The problem with tagging after ripping is that the 'filename' can make sorting using the 'title' of each track difficult.

Help, please!


----------



## schuberkovich (Apr 7, 2013)

MacLeod said:


> I've bought Decca's two volume set of London Symphonies by the Royal Concertgebouw Orchestra conducted by Sir Colin Davis. That's two sets of two CDs in each volume, with three symphonies on each disc, though, unhelpfully, not in number order.
> 
> I had been ripping using Windows Media Player, but discovered that the album information is either incorrect, out of date or not available.
> 
> ...


Use iTunes. grace note media library seems to have everything


----------



## ptr (Jan 22, 2013)

Dumped WMP already during the XP-era, think it used GraceNote back then?



MacLeod said:


> The problem with tagging after ripping is that the 'filename' can make sorting using the 'title' of each track difficult.

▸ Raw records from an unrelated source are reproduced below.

/-- Sub-Levi configuration for the `(22 | 25)` cell: a `Θ`-algebra of type `(12 | 10)` whose non-zero raising ranks are all `10` is impossible (apply the `(10 | 12)` configuration to `−Θ` (adjoints have equal rank): the full-rank chain would give `10 ∣ 12`). [cite: Ribet1983, Thm. 3] [cite: Gordon1997, Thm. 6.3 (3)]
[cite: Deligne1982HodgeCycles, I §3 Prop. 3.4, 3.6] [cite: GoodmanWallachGTM255, §4.1.1] -/
theorem UnitaryTwentyTwoTwentyFive.subTwelveTen_rank10 [FiniteDimensional ℂ W] {𝔊 : Submodule ℂ (Module.End ℂ W)}
    (hbr : ∀ Y ∈ 𝔊, ∀ Z ∈ 𝔊, Y * Z - Z * Y ∈ 𝔊)
    (hirr : ∀ U : Submodule ℂ W, (∀ A ∈ 𝔊, ∀ u ∈ U, A u ∈ U) → U = ⊥ ∨ U = ⊤)
    {Θ : Module.End ℂ W} (hΘ : Θ ∈ 𝔊) (hΘΘ : Θ * Θ = 1)
    {P Q : Submodule ℂ W} (hP : ∀ x, x ∈ P ↔ Θ x = x) (hQ : ∀ x, x ∈ Q ↔ Θ x = -x)
    (hP12 : Module.finrank ℂ P = 12) (hQ10 : Module.finrank ℂ Q = 10)
    {s : W → W → ℂ} (hadd : ∀ x y z, s (x + y) z = s x z + s y z)
    (hsmul : ∀ (c : ℂ) (x y : W), s (c • x) y = c * s x y) (hsymm : ∀ x y, s y x = starRingEnd ℂ (s x y))
    (hPQ : ∀ p ∈ P, ∀ q ∈ Q, s p q = 0) (hdefP : ∀ p ∈ P, s p p = 0 → p = 0) (hdefQ : ∀ q ∈ Q, s q q = 0 → q = 0)
    (hadj : ∀ X ∈ 𝔊, ∃ Y ∈ 𝔊, ∀ x y, s (X x) y = s x (Y y))
    (hS : ∀ B' ∈ 𝔊, Θ * B' = B' → B' * Θ = -B' →
      Module.finrank ℂ (LinearMap.range B') = 0 ∨ Module.finrank ℂ (LinearMap.range B') = 10)
    {B : Module.End ℂ W} (hB : B ∈ 𝔊) (hΘB : Θ * B = B) (hBΘ : B * Θ = -B)
    (hr : Module.finrank ℂ (LinearMap.range B) = 10) : False := by
  classical
  have hsU : ∀ U : Submodule ℂ W, ∀ x y z : U, s ((x + y : U) : W) z = s (x : W) z + s (y : W) z :=
    fun U x y z => by simp only [Submodule.coe_add, hadd]
  have hsmU : ∀ U : Submodule ℂ W, ∀ (c : ℂ) (x y : U), s ((c • x : U) : W) y = c * s (x : W) y :=
    fun U c x y => by simp only [Submodule.coe_smul, hsmul]
  obtain ⟨C, hC, hBC⟩ := hadj B hB
  obtain ⟨hΘC, hCΘ⟩ := UnitaryTwoOdd.lower_of_adjoint hadd hsymm hΘΘ hP hQ hPQ hdefP hdefQ hΘB hBΘ hBC
  have hraise : ∀ v, B v ∈ P := fun v => (hP _).2 (by rw [← Module.End.mul_apply, hΘB])
  have hlower : ∀ w, C w ∈ Q := fun w => (hQ _).2 (by rw [← Module.End.mul_apply, hΘC, LinearMap.neg_apply])
  have hrk : Module.finrank ℂ (LinearMap.range C) = Module.finrank ℂ (LinearMap.range B) :=
    (UnitaryAdjointRank.finrank_range_eq hadd hsymm hBC (fun v h => hdefP _ (hraise v) h)
      (fun w h => hdefQ _ (hlower w) h)).symm
  have hnΘ : -Θ ∈ 𝔊 := Submodule.neg_mem _ hΘ
  have hnΘΘ : (-Θ) * (-Θ) = 1 := by rw [neg_mul_neg, hΘΘ]
  have hQ' : ∀ x, x ∈ Q ↔ (-Θ) x = x := fun x => by rw [hQ, LinearMap.neg_apply, neg_eq_iff_eq_neg]
  have hP' : ∀ x, x ∈ P ↔ (-Θ) x = -x := fun x => by rw [hP, LinearMap.neg_apply, neg_inj]
  have hQP : ∀ q ∈ Q, ∀ p ∈ P, s q p = 0 := fun q hq p hp => by rw [hsymm, hPQ p hp q hq, map_zero]
  have hΘC' : (-Θ) * C = C := by rw [neg_mul, hΘC, neg_neg]
  have hCΘ' : C * (-Θ) = -C := by rw [mul_neg, hCΘ]
  have hS' : ∀ B' ∈ 𝔊, (-Θ) * B' = B' → B' * (-Θ) = -B' → Module.finrank ℂ (LinearMap.range B') = 0 ∨ Module.finrank ℂ (LinearMap.range B') = 10 := by
    intro B' hB' h1 h2
    obtain ⟨C', hC', hB'C'⟩ := hadj B' hB'
    obtain ⟨hΘC'', hC''Θ⟩ := UnitaryTwoOdd.lower_of_adjoint hadd hsymm hnΘΘ hQ' hP' hQP hdefQ hdefP h1 h2 hB'C'
    have h1' : Θ * B' = -B' := by rw [neg_mul, neg_eq_iff_eq_neg] at h1; exact h1
    rw [neg_mul, neg_inj] at hΘC''
    rw [mul_neg, neg_eq_iff_eq_neg] at hC''Θ
    have hrk' : Module.finrank ℂ (LinearMap.range B') = Module.finrank ℂ (LinearMap.range C') :=
      UnitaryAdjointRank.finrank_range_eq hadd hsymm hB'C'
        (fun v h => hdefQ _ ((hQ _).2 (by rw [← Module.End.mul_apply, h1', LinearMap.neg_apply])) h)
        (fun w h => hdefP _ ((hP _).2 (by rw [← Module.End.mul_apply, hΘC''])) h)
    have h := hS C' hC' hΘC'' hC''Θ
    rw [← hrk'] at h
    exact h
  exact UnitaryTwentyTwoTwentyFive.subTenTwelve_rank10 hbr hirr hnΘ hnΘΘ hQ' hP' hQ10 hP12 hadd hsmul hsymm hQP hdefQ hdefP hadj hS' hC hΘC' hCΘ'
    (by rw [hrk, hr])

The problem is not post editing tags (I do that all the time), but the fact that Microsoft's engineers don't have a clue about classical music! I never understand WMP's way of sorting files, made no sense to me! Dunno if I'm a control freak, but I like to be in charge over how my files are stored. (I start with a folder structure: Nation > Composer name > CD name > and then the sound files with a filename that starts with the track No, then work name as short as possible + movement designation short, I try to store as much info as possible in the id3 tags!), don't know if this description makes any sense?

As I have written elsewhere on TC, I use JRiver Media Center for ripping and playing (it's $50, but worth every cent!), I've had very little problems with getting enough info, but I often have to move it around in the fields to get the kind of sorting structure that I want! For this I use a tag editor software called MP3Tag, that I find is very simple to use!

/ptr


----------



## bigshot (Nov 22, 2011)

iTunes has added a couple of new features aimed at classical music fans. It can nest multi-disk albums in a single album (the way you want it for complete operas) and you can click a check box and get a sort by composer view in the navigation bar.

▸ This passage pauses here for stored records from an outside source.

/-- **THE PLACE FUNCTIONS OF KAREL'S RADIUS, FINITELY SUPPORTED, WITH THEIR PER-PLACE LETTERS** (architect K2E3-p06 (g7) spec 2026-09-05T01:40:55Z).  For the K2Lit datum
`(L, e, dV, dW)` with non-zero `dV i`, `dW i` and uniformisers `π_v` (`|π_v|_v = exp(−1)`) of all `L⁺_v`, there are a finite set `Bad` of places of `L⁺`, integer place functions
`d, c₂, b_T, c_ε` VANISHING OFF `Bad` with `c₂, b_T, c_ε ≥ 0`, and elements `ε v ∈ L ⊗ L⁺_v`, such that AT EVERY finite place `v` of `L⁺` (letters of ★ p864173
`setIntegral_farShell_eq_zero_of_radii` verbatim): `ψ_{L⁺,v} = adeleAddCharAt (Fp L) v` has conductor exponent `d v`; `|ι_w π_v|^{c₂ v} ≤ |2|_w` for all `w ∣ v`; every entry of
`gramS = gramR ⊗ 1` and of `gramS⁻¹` lies in `ball(−b_T v)`; `σ(ε v) = −ε v`, `|ε v|_w ≤ 1`, `|ι_w π_v|^{c_ε v} ≤ |2·ε v|_w`.  Good places by ★ (η) `exists_goodPlaceFinset` with
`ε v := δ ⊗ 1`; bad places by ★ `exists_hasConductorExp_adeleAddCharAt` and ★ Φ5-data.
[cite: WeilBNT1967, Ch. IV §2, Cor. 1 of Th. 3] [cite: CasselsFrohlichANT1967, Ch. XV (Tate) §3.1] [cite: Shimura1997, §18.3–18.4] -/
theorem exists_radius_place_functions (hdV0 : ∀ i, dV i ≠ 0) (hdW0 : ∀ i, dW i ≠ 0)
    {π : ∀ v : HeightOneSpectrum (𝓞 (Fp L)), v.adicCompletion (Fp L)} (hπ : ∀ v, Valued.v (π v) = WithZero.exp (-1 : ℤ)) :
    ∃ (Bad : Finset (HeightOneSpectrum (𝓞 (Fp L)))) (d c₂ bT cε : HeightOneSpectrum (𝓞 (Fp L)) → ℤ) (ε : ∀ v : HeightOneSpectrum (𝓞 (Fp L)), LocalRing L v),
      (∀ v, v ∉ Bad → d v = 0 ∧ c₂ v = 0 ∧ bT v = 0 ∧ cε v = 0) ∧
      (∀ v, 0 ≤ c₂ v ∧ 0 ≤ bT v ∧ 0 ≤ cε v) ∧
      ∀ v, (adeleAddCharAt (Fp L) v).HasConductorExp (d v) ∧
        (∀ w : PlacesOver L v, Valued.v (toPlace v w (π v)) ^ c₂ v ≤ Valued.v ((2 : LocalRing L v) w)) ∧
        (∀ i j (w : PlacesOver L v), Valued.v (LocalSplitting.gramS (Fp L) L v n (gramR L e dV hdV dW hdW) i j w) ≤ Valued.v (toPlace v w (π v)) ^ (-bT v)) ∧
        (∀ i j (w : PlacesOver L v), Valued.v ((LocalSplitting.gramS (Fp L) L v n (gramR L e dV hdV dW hdW))⁻¹ i j w) ≤ Valued.v (toPlace v w (π v)) ^ (-bT v)) ∧
        conjLocal L (IsCMField.complexConj L) v (ε v) = -ε v ∧ (∀ w : PlacesOver L v, Valued.v (ε v w) ≤ 1) ∧
        (∀ w : PlacesOver L v, Valued.v (toPlace v w (π v)) ^ cε v ≤ Valued.v ((2 * ε v) w)) := by
  classical
  -- the diagonal Gram entries are non-zero (`gramR = diagonal (dV·dW ∘ e⁻¹)`)
  obtain ⟨t, ht⟩ : ∃ t : Fin n → Fp L, gramR L e dV hdV dW hdW = Matrix.diagonal t := ⟨_, gramR_eq_diagonal L e dV hdV dW hdW⟩
  have hg : ∀ k : Fin n, gramR L e dV hdV dW hdW k k ≠ 0 := fun k => by
    rw [gramR_eq_diagonal L e dV hdV dW hdW, Matrix.diagonal_apply_eq]
    intro h
    have h' := congrArg (fun z : Fp L => (z : L)) h
    simp only [MulMemClass.coe_mul, ZeroMemClass.coe_zero] at h'
    exact mul_ne_zero (hdV0 _) (hdW0 _) h'
  have htk : ∀ k : Fin n, t k = gramR L e dV hdV dW hdW k k := fun k => by rw [ht, Matrix.diagonal_apply_eq]
  -- GOOD places: ★ (η)
  obtain ⟨Bad, hBad⟩ := exists_goodPlaceFinset L e dV hdV dW hdW hg
  -- BAD places: the per-place data, chosen once for every `v`
  choose dψ hdψ using fun v : HeightOneSpectrum (𝓞 (Fp L)) => exists_hasConductorExp_adeleAddCharAt (Fp L) v
  choose c2 hc2 using fun v : HeightOneSpectrum (𝓞 (Fp L)) => exists_two_threshold (Fp L) L v (hπ v)
  choose b1 hb10 hb1 using fun v : HeightOneSpectrum (𝓞 (Fp L)) => exists_mball_neg (Fp L) L v (hπ v) (LocalSplitting.gramS (Fp L) L v n (gramR L e dV hdV dW hdW))
  choose b2 hb20 hb2 using fun v : HeightOneSpectrum (𝓞 (Fp L)) => exists_mball_neg (Fp L) L v (hπ v) (LocalSplitting.gramS (Fp L) L v n (gramR L e dV hdV dW hdW))⁻¹
  choose εb hεbσ hεbint cεb hεb using fun v : HeightOneSpectrum (𝓞 (Fp L)) =>
    exists_skewUnit (Fp L) L (IsCMField.complexConj L) v (hπ v) (complexConj_imagUnit L) (imagUnit_ne_zero L)
  refine ⟨Bad, fun v => if v ∈ Bad then dψ v else 0, fun v => if v ∈ Bad then max (c2 v) 0 else 0, fun v => if v ∈ Bad then max (b1 v) (b2 v) else 0,
    fun v => if v ∈ Bad then max (cεb v) 0 else 0, fun v => if v ∈ Bad then εb v else algebraMap L (LocalRing L v) (imagUnit L),
    fun v hv => ?_, fun v => ?_, fun v => ?_⟩
  · simp only [hv, if_false, and_self]
  · by_cases hv : v ∈ Bad
    · simp only [hv, if_true]
      exact ⟨le_max_right _ _, (hb10 v).trans (le_max_left _ _), le_max_right _ _⟩
    · simp only [hv, if_false, le_refl, and_self]
  by_cases hv : v ∈ Bad
  · -- a BAD place: the chosen data, exponents raised to `max · 0`
    simp only [hv, if_true]
    refine ⟨hdψ v, fun w => (zpow_antitone_toPlace L v (hπ v) w (le_max_left _ _)).trans (hc2 v w),
      mball_antitone (Fp L) L v (hπ v) (neg_le_neg (le_max_left _ _)) (hb1 v), mball_antitone (Fp L) L v (hπ v) (neg_le_neg (le_max_right _ _)) (hb2 v),
      hεbσ v, hεbint v, fun w => (zpow_antitone_toPlace L v (hπ v) w (le_max_left _ _)).trans (hεb v w)⟩
  · -- a GOOD place: ★ (η)'s letters
    simp only [hv, if_false]
    obtain ⟨hψ0, -, -, h2, -, hδ, hgv⟩ := hBad v hv
    -- `gramS = diagonal c` with `v`-unit entries, `gramS⁻¹ = diagonal c⁻¹`
    have hS : LocalSplitting.gramS (Fp L) L v n (gramR L e dV hdV dW hdW) =
        Matrix.diagonal fun k => toLocalRing L v (algebraMap (Fp L) (v.adicCompletion (Fp L)) (t k)) := by
      rw [ht]; exact gramS_eq_diagonal L v t
    have hcw : ∀ (k : Fin n) (w : PlacesOver L v), Valued.v (toLocalRing L v (algebraMap (Fp L) (v.adicCompletion (Fp L)) (t k)) w) = 1 := fun k w => by
      rw [valued_toLocalRing_algebraMap, htk, hgv k, one_pow]
    have hc0 : ∀ (k : Fin n) (w : PlacesOver L v), toLocalRing L v (algebraMap (Fp L) (v.adicCompletion (Fp L)) (t k)) w ≠ 0 := fun k w h => by
      have h1 := hcw k w
      rw [h, map_zero] at h1
      exact zero_ne_one h1
    have hSinv : (LocalSplitting.gramS (Fp L) L v n (gramR L e dV hdV dW hdW))⁻¹ =
        Matrix.diagonal fun k => (toLocalRing L v (algebraMap (Fp L) (v.adicCompletion (Fp L)) (t k)))⁻¹ := by
      rw [hS]; exact diagonal_inv_of_forall_ne_zero L v _ hc0
    refine ⟨hψ0, fun w => ?_, fun i j w => ?_, fun i j w => ?_, ?_, fun w => ?_, fun w => ?_⟩
    · -- `|2|_w = 1`
      rw [zpow_zero, Pi.ofNat_apply, ← map_ofNat (algebraMap L (w.1.adicCompletion L)) 2]
      exact (h2 w).ge
    · -- `gramS` entries are integral
      rw [neg_zero, zpow_zero, hS]
      by_cases hij : i = j
      · subst hij; rw [Matrix.diagonal_apply_eq, hcw]
      · rw [Matrix.diagonal_apply_ne _ hij, Pi.zero_apply, map_zero]; exact zero_le_one
    · -- `gramS⁻¹` entries are integral
      rw [neg_zero, zpow_zero, hSinv]
      by_cases hij : i = j
      · subst hij; rw [Matrix.diagonal_apply_eq, Pi.inv_apply, map_inv₀, hcw, inv_one]
      · rw [Matrix.diagonal_apply_ne _ hij, Pi.zero_apply, map_zero]; exact zero_le_one
    · -- `σ(δ ⊗ 1) = −(δ ⊗ 1)`
      rw [conjLocal_algebraMap, complexConj_imagUnit, map_neg]
    · -- `|δ|_w = 1`
      rw [Pi.algebraMap_apply]
      exact (hδ w).le
    · -- `|2 δ|_w = 1`
      rw [zpow_zero, Pi.mul_apply, Pi.ofNat_apply, Pi.algebraMap_apply, map_mul, ← map_ofNat (algebraMap L (w.1.adicCompletion L)) 2]
      have h2' : Valued.v (algebraMap L (w.1.adicCompletion L) 2) = 1 := h2 w
      have hδ' : Valued.v (algebraMap L (w.1.adicCompletion L) (imagUnit L)) = 1 := hδ w
      refine le_of_eq ?_
      rw [hδ', mul_one]
      exact h2'.symm

end Place

end Summit.HodgeConjecture.HodgeConjecture.Cruxes.HLiu418.K2LiuKindWFiniteRadiusPlaceFunctions

end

Even with gracenote, tags aren't perfect, but most of the time they are good enough to quickly tweak as you rip.


----------



## Marisol (May 25, 2013)

If you rip a CD I recommend you use:
http://www.exactaudiocopy.de/

There are two ways to rip a CD, the quick and dirty way which is used by almost all rip software or the longer but more accurate way.

I use my own tagging, the artist/title tags do not work for classical music in my opinion.


----------



## Wood (Feb 21, 2013)

Your problem may be solved by renaming the album; giving each symphony a unique name. Track order of each album is unaffected.

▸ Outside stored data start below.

import Summits.PneNP.PneNP.Theorems.SzkEntropyPeaThreeNotInPSocketBridge
import Summits.PneNP.PneNP.Theorems.SzkEntropyPeaThreeNotInPSocketEncodeFP
import Summits.PneNP.PneNP.Theorems.SzkEntropyPeaThreeNotInPKillSwitch
import Literature.Computability.Complexity.PromiseProofs
import Literature.Computability.Complexity.PromiseBPPClosureProofs
import HarnessLib

/-!
# Route SzkEntropy, crux `PeaThreeNotInP` (stmt-PneNP-10776), line `SketchIdeator3`, socket rider:
# `PEABP ≤ₚ PEA 3` and the entropy-approximation socket

* `PEABP_polyTimeReducible_PEA_three : PEABP ≤ₚ PEA 3` — Dvir–Gutfreund–Rothblum–Vadhan Thm 4.6 on the
  `PEA` side for deterministic branching programs: the typed semantics `PEABPInst.toPEA_mem_yes/no`
  (Literature, `BranchingProgramEntropy.lean`) + the `CodeFP` program `stub_toPEARawFP` + the bridge
  `rawOf_toPEA` / `encode_eq_peabpE`;
* **socket**: `peaThreeNotInP_of_PEABP_not_mem : PEABP ∉ PromiseP → PeaThreeNotInP` and its randomised
  form `not_peaThreeMemBPP_of_PEABP : PEABP ∉ PromiseBPP' → ¬ PeaThreeMemBPP`.

Sources: Z. Dvir, D. Gutfreund, G. N. Rothblum, S. Vadhan, ECCC TR10-160 (2010), Thm 4.5–4.6,
Claim 4.4; O. Goldreich, *On promise problems* (2006), Def. 1.2–1.4.
-/

namespace Summit.PneNP.PneNP.Cruxes.PeaThreeNotInP.SocketBP

set_option linter.dupNamespace false -- `Summit.PneNP.PneNP.…`: summit = sub-problem name (D-0017)

open _root_.Computability Finset
open Literature.InformationTheory.Entropy
open Literature.Computability.Complexity Literature.Computability.Complexity.RandPoly
open Literature.Computability.Cryptography (toInput fnList freshBDDs encodeBDDsMap encodeBDDs_fst_eq)
open CodeFP (natE pairE rawE listE)
open Summit.PneNP.PneNP.Theses.SzkEntropy (PeaThreeNotInP PeaThreeMemBPP)
open Summit.PneNP.PneNP.Theorems (szkEntropy_peaThreeNotInP_iff szkEntropy_peaThreeMemBPP_iff)

/-! ### `PEABP ≤ₚ PEA 3` -/

/-- **DGRV Thm 4.6 (`PEA` side, deterministic branching programs): entropy approximation for
branching-program samplers Karp-reduces to `PEA 3`.**
[cite: DvirGutfreundRothblumVadhan2010, Thm 4.6] -/
theorem PEABP_polyTimeReducible_PEA_three : PEABP.PolyTimeReducible (PEA 3) := by
  obtain ⟨F, hF, hFr⟩ := stub_toPEARawFP
  have hred : ∀ I : PEABPInst,
      F (PEABPInst.encoding.encode I) = PEAInst.encoding.encode (PEABPInst.toPEA I) := by
    intro I
    rw [encode_eq_peabpE, hFr, encode_eq_instE, rawOf_toPEA]
  refine ⟨F, hF, fun w hw => ?_, fun w hw => ?_⟩
  · have hw' := hw
    obtain ⟨I, -, rfl⟩ : ∃ I, I ∈ _ ∧ PEABPInst.encoding.encode I = w := hw
    rw [hred]
    exact PEABPInst.toPEA_mem_yes hw'
  · have hw' := hw
    obtain ⟨I, -, rfl⟩ : ∃ I, I ∈ _ ∧ PEABPInst.encoding.encode I = w := hw
    rw [hred]
    exact PEABPInst.toPEA_mem_no hw'


/-- **Entropy-approximation socket: hardness of `PEABP` gives the crux** (`PEA 3 ∈ PromiseP` would put
`PEABP` in `PromiseP` through the Karp reduction). [cite: DvirGutfreundRothblumVadhan2010, Thm 4.6] -/
theorem peaThreeNotInP_of_PEABP_not_mem (h : PEABP ∉ PromiseP) : PeaThreeNotInP := by
  rw [szkEntropy_peaThreeNotInP_iff]
  intro h3
  exact h (PromiseProblem.mem_PromiseP_of_polyTimeReducible_holds PEABP_polyTimeReducible_PEA_three h3)

/-- **Randomised form**: `PEABP ∉ PromiseBPP'` gives `PEA 3 ∉ PromiseBPP'`, i.e. `¬ PeaThreeMemBPP`
(hence the crux, by kill-switch exhaustiveness). [cite: DvirGutfreundRothblumVadhan2010, Thm 4.6] -/
theorem not_peaThreeMemBPP_of_PEABP (h : PEABP ∉ PromiseBPP') : ¬ PeaThreeMemBPP := by
  rw [szkEntropy_peaThreeMemBPP_iff]
  intro h3
  exact h (PromiseProblem.mem_PromiseBPP'_of_polyTimeReducible_holds' PEABP_polyTimeReducible_PEA_three h3)

end Summit.PneNP.PneNP.Cruxes.PeaThreeNotInP.SocketBP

This is on i-tunes, but I don't know if this can be done on WMP.

I do this on all CDs that I rip, then playback randomly by album, which means I hear complete works rather than complete CDs.


----------



## KenOC (Mar 7, 2011)

Afer using a variety of programs on my PC, I have settled on the free Foobar2000 for ripping, converting, and tagging (including mass tagging).

http://www.foobar2000.org/


----------



## Guest (Jun 9, 2013)

Thanks for all the suggestions. Having got used to ripping with Media Player and using MP3Tag to overcome its errors, I've been reluctant to try something else. iTunes is such a large program that it seems to slow the PC down, but I gave it a go yesterday and it instantly recognised the Haydn that I've been trying to tag for a month! It still gave me track names that were too long, but I think I've got the hand of editing now.

I just need to make sure I'm consistent in my conventions, otherwise CD one and CD 2 (see what I mean) end up in different lists on my Cowon S9.


----------